Record extracts =>
/-- **THEOREM B (leak structure).**  If `E` is an inclusion-minimal admissible intersection of the crossing configuration `P`, `p ∈ T(E)`, and the
candidate of `p` is still an admissible difference of `P \ T(E)`, then `E` is dangerous.  (Brualdi–Ryser's privacy argument plus the typed case analysis of the
memo, §2.) [this work] -/
theorem dangerous_of_cand_mem (hP : IsCrossing F P c) (hEI : E ∈ admInters F P c)
    (hmin : ∀ G ∈ admInters F P c, G ⊆ E → G = E) {p : Finset α} (hp : p ∈ brualdiSet F P c E)
    (hcand : cand F E p ∈ admDiffs F (P \ brualdiSet F P c E) c) : Dangerous F P c E := by
  set T := brualdiSet F P c E with hT
  have hEne : E.Nonempty := nonempty_of_mem_admInters hP hEI
  obtain ⟨hpP, hpos | hneg⟩ := mem_brualdiSet.1 hp
  · -- positive side: `E ⊆ p`, candidate `p \ E`
    obtain ⟨hEp, _⟩ := hpos
    have hcandeq : cand F E p = p \ E := by simp [cand, hEp]
    rw [hcandeq] at hcand
    rcases mem_admDiffs_iff.1 hcand with ⟨a, ha, b, hb, hab, heq⟩ | ⟨a, ha, b, hb, hab, heq⟩ | ⟨a, ha, b, hb, hab, heq⟩
    · -- (1) `p \ E = a \ b`, same colour
      obtain ⟨haP, haT⟩ := mem_sdiff.1 ha
      obtain ⟨hbP, hbT⟩ := mem_sdiff.1 hb
      by_cases hcb : c p = c b
      · -- `b ∩ p = E` forces `b ∈ T`
        have h1 : b ∩ p ⊆ E := by
          intro x hx
          obtain ⟨hxb, hxp⟩ := mem_inter.1 hx
          by_contra hxE
          have : x ∈ a \ b := by rw [← heq]; exact mem_sdiff.2 ⟨hxp, hxE⟩
          exact (mem_sdiff.1 this).2 hxb
        have hne : p ≠ b := fun h => hbT (h ▸ hp)
        have h2 : b ∩ p = E := hmin _ (inter_mem_admInters hbP hpP (by rw [hcb]) (Ne.symm hne)) h1
        exact absurd (mem_brualdiSet_pos_same hbP hpP hcb hne hEp h2) hbT
      · -- `p \ a = E` forces `a ∈ T`
        have hca : c p ≠ c a := by rw [hab]; exact hcb
        have h1 : p \ a ⊆ E := by
          intro x hx
          obtain ⟨hxp, hxa⟩ := mem_sdiff.1 hx
          by_contra hxE
          have : x ∈ a \ b := by rw [← heq]; exact mem_sdiff.2 ⟨hxp, hxE⟩
          exact hxa (mem_sdiff.1 this).1
        have h2 : p \ a = E := hmin _ (sdiff_mem_admInters hpP haP hca) h1
        exact absurd (mem_brualdiSet_neg_cross hP haP hpP hca hEp h2) haT
    · -- (2) `p \ E = a ∩ b`, different colours: impossible
      obtain ⟨haP, haT⟩ := mem_sdiff.1 ha
      obtain ⟨hbP, hbT⟩ := mem_sdiff.1 hb
      have key : ∀ {d : Finset α}, d ∈ P → d ∉ T → c p ≠ c d → p \ E ⊆ d → False := by
        intro d hdP hdT hcd hsub
        have h1 : p \ d ⊆ E := by
          intro x hx
          obtain ⟨hxp, hxd⟩ := mem_sdiff.1 hx
          by_contra hxE
          exact hxd (hsub (mem_sdiff.2 ⟨hxp, hxE⟩))
        have h2 : p \ d = E := hmin _ (sdiff_mem_admInters hpP hdP hcd) h1
        exact hdT (mem_brualdiSet_neg_cross hP hdP hpP hcd hEp h2)
      by_cases hcb : c p = c b
      · have hca : c p ≠ c a := by rw [hcb]; exact Ne.symm hab
        exact (key haP haT hca (by rw [heq]; exact inter_subset_left)).elim
      · exact (key hbP hbT hcb (by rw [heq]; exact inter_subset_right)).elim
    · -- (3) `p \ E = F \ (a ∪ b)`, different colours: dangerous unless `a` or `b` has the colour of `p`
      obtain ⟨haP, haT⟩ := mem_sdiff.1 ha
      obtain ⟨hbP, hbT⟩ := mem_sdiff.1 hb
      have key : ∀ {d : Finset α}, d ∈ P → d ∉ T → c p = c d → d ⊆ a ∪ b → False := by
        intro d hdP hdT hcd hsub
        have h1 : d ∩ p ⊆ E := by
          intro x hx
          obtain ⟨hxd, hxp⟩ := mem_inter.1 hx
          by_contra hxE
          have : x ∈ F \ (a ∪ b) := by rw [← heq]; exact mem_sdiff.2 ⟨hxp, hxE⟩
          exact (mem_sdiff.1 this).2 (hsub hxd)
        have hne : p ≠ d := fun h => hdT (h ▸ hp)
        have h2 : d ∩ p = E := hmin _ (inter_mem_admInters hdP hpP (by rw [hcd]) (Ne.symm hne)) h1
        exact hdT (mem_brualdiSet_pos_same hdP hpP hcd hne hEp h2)
      by_cases hca : c p = c a
      · exact (key haP haT hca subset_union_left).elim
      by_cases hcb : c p = c b
      · exact (key hbP hbT hcb subset_union_right).elim
      refine ⟨p, hpP, a, haP, b, hbP, hca, hcb, hab, Or.inl ⟨hEp, ?_⟩⟩
      -- `a ∪ b = (F \ p) ∪ E`
      have hpF := hP.subset p hpP
      have haF := hP.subset a haP
      have hbF := hP.subset b hbP
      ext x
      have hx1 : x ∈ p \ E ↔ x ∈ F \ (a ∪ b) := by rw [heq]
      simp only [mem_sdiff, mem_union] at hx1 ⊢
      constructor
      · intro hx
        have hxF : x ∈ F := hx.elim (fun h => haF h) (fun h => hbF h)
        by_cases hxp : x ∈ p
        · right; by_contra hxE; exact ((hx1.1 ⟨hxp, hxE⟩).2) hx
        · exact Or.inl ⟨hxF, hxp⟩
      · rintro (⟨hxF, hxp⟩ | hxE)
        · by_contra hx; exact hxp (hx1.2 ⟨hxF, hx⟩).1
        · by_contra hx; exact (hx1.2 ⟨hpF (hEp hxE), hx⟩).2 hxE
  · -- negative side: `E ⊆ F \ p`, candidate `(F \ p) \ E`
    obtain ⟨hEFp, _⟩ := hneg
    have hnEp : ¬ E ⊆ p := by
      intro h
      obtain ⟨x, hx⟩ := hEne
      exact (mem_sdiff.1 (hEFp hx)).2 (h hx)
    have hcandeq : cand F E p = (F \ p) \ E := by simp [cand, hnEp]
    rw [hcandeq] at hcand
    have hpF := hP.subset p hpP
    rcases mem_admDiffs_iff.1 hcand with ⟨a, ha, b, hb, hab, heq⟩ | ⟨a, ha, b, hb, hab, heq⟩ | ⟨a, ha, b, hb, hab, heq⟩
    · -- (1') `(F \ p) \ E = a \ b`, same colour
      obtain ⟨haP, haT⟩ := mem_sdiff.1 ha
      obtain ⟨hbP, hbT⟩ := mem_sdiff.1 hb
      by_cases hcb : c p = c b
      · -- then `c p = c a`: `F \ (a ∪ p) = E` forces `a ∈ T`
        have hca : c p = c a := by rw [hab]; exact hcb
        have h1 : F \ (a ∪ p) ⊆ E := by
          intro x hx
          obtain ⟨hxF, hxap⟩ := mem_sdiff.1 hx
          rw [mem_union, not_or] at hxap
          by_contra hxE
          have : x ∈ a \ b := by rw [← heq]; exact mem_sdiff.2 ⟨mem_sdiff.2 ⟨hxF, hxap.2⟩, hxE⟩
          exact hxap.1 (mem_sdiff.1 this).1
        have hne : p ≠ a := fun h => haT (h ▸ hp)
        have h2 : F \ (a ∪ p) = E := hmin _ (sdiff_union_mem_admInters haP hpP (by rw [hca]) (Ne.symm hne)) h1
        exact absurd (mem_brualdiSet_neg_same haP hpP hca hne hEFp h2) haT
      · -- `b \ p = E` forces `b ∈ T`
        have h1 : b \ p ⊆ E := by
          intro x hx
          obtain ⟨hxb, hxp⟩ := mem_sdiff.1 hx
          by_contra hxE
          have : x ∈ a \ b := by rw [← heq]; exact mem_sdiff.2 ⟨mem_sdiff.2 ⟨hP.subset b hbP hxb, hxp⟩, hxE⟩
          exact (mem_sdiff.1 this).2 hxb
        have h2 : b \ p = E := hmin _ (sdiff_mem_admInters hbP hpP (Ne.symm hcb)) h1
        exact absurd (mem_brualdiSet_pos_cross hbP hpP hcb hEFp h2) hbT
    · -- (2') `(F \ p) \ E = a ∩ b`, different colours: dangerous unless `a` or `b` has the colour of `p`
      obtain ⟨haP, haT⟩ := mem_sdiff.1 ha
      obtain ⟨hbP, hbT⟩ := mem_sdiff.1 hb
      have key : ∀ {d : Finset α}, d ∈ P → d ∉ T → c p = c d → a ∩ b ⊆ d → False := by
        intro d hdP hdT hcd hsub
        have h1 : F \ (d ∪ p) ⊆ E := by
          intro x hx
          obtain ⟨hxF, hxdp⟩ := mem_sdiff.1 hx
          rw [mem_union, not_or] at hxdp
          by_contra hxE
          have : x ∈ a ∩ b := by rw [← heq]; exact mem_sdiff.2 ⟨mem_sdiff.2 ⟨hxF, hxdp.2⟩, hxE⟩
          exact hxdp.1 (hsub this)
        have hne : p ≠ d := fun h => hdT (h ▸ hp)
        have h2 : F \ (d ∪ p) = E := hmin _ (sdiff_union_mem_admInters hdP hpP (by rw [hcd]) (Ne.symm hne)) h1
        exact hdT (mem_brualdiSet_neg_same hdP hpP hcd hne hEFp h2)
      by_cases hca : c p = c a
      · exact (key haP haT hca inter_subset_left).elim
      by_cases hcb : c p = c b
      · exact (key hbP hbT hcb inter_subset_right).elim
      exact ⟨p, hpP, a, haP, b, hbP, hca, hcb, hab, Or.inr ⟨hEFp, heq.symm⟩⟩
    · -- (3') `(F \ p) \ E = F \ (a ∪ b)`, different colours: impossible
      obtain ⟨haP, haT⟩ := mem_sdiff.1 ha
      obtain ⟨hbP, hbT⟩ := mem_sdiff.1 hb
      have key : ∀ {d : Finset α}, d ∈ P → d ∉ T → c p ≠ c d → d ⊆ a ∪ b → False := by
        intro d hdP hdT hcd hsub
        have h1 : d \ p ⊆ E := by
          intro x hx
          obtain ⟨hxd, hxp⟩ := mem_sdiff.1 hx
          by_contra hxE
          have : x ∈ F \ (a ∪ b) := by rw [← heq]; exact mem_sdiff.2 ⟨mem_sdiff.2 ⟨hP.subset d hdP hxd, hxp⟩, hxE⟩
          exact (mem_sdiff.1 this).2 (hsub hxd)
        have h2 : d \ p = E := hmin _ (sdiff_mem_admInters hdP hpP (Ne.symm hcd)) h1
        exact hdT (mem_brualdiSet_pos_cross hdP hpP hcd hEFp h2)
      by_cases hcb : c p = c b
      · have hca : c p ≠ c a := by rw [hcb]; exact Ne.symm hab
        exact (key haP haT hca subset_union_left).elim
      · exact (key hbP hbT hcb subset_union_right).elim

Exercise goal =>
Using the entries above, count the lines that have the string "hmin" in them. Answer with that number only.

Response to the task =>
9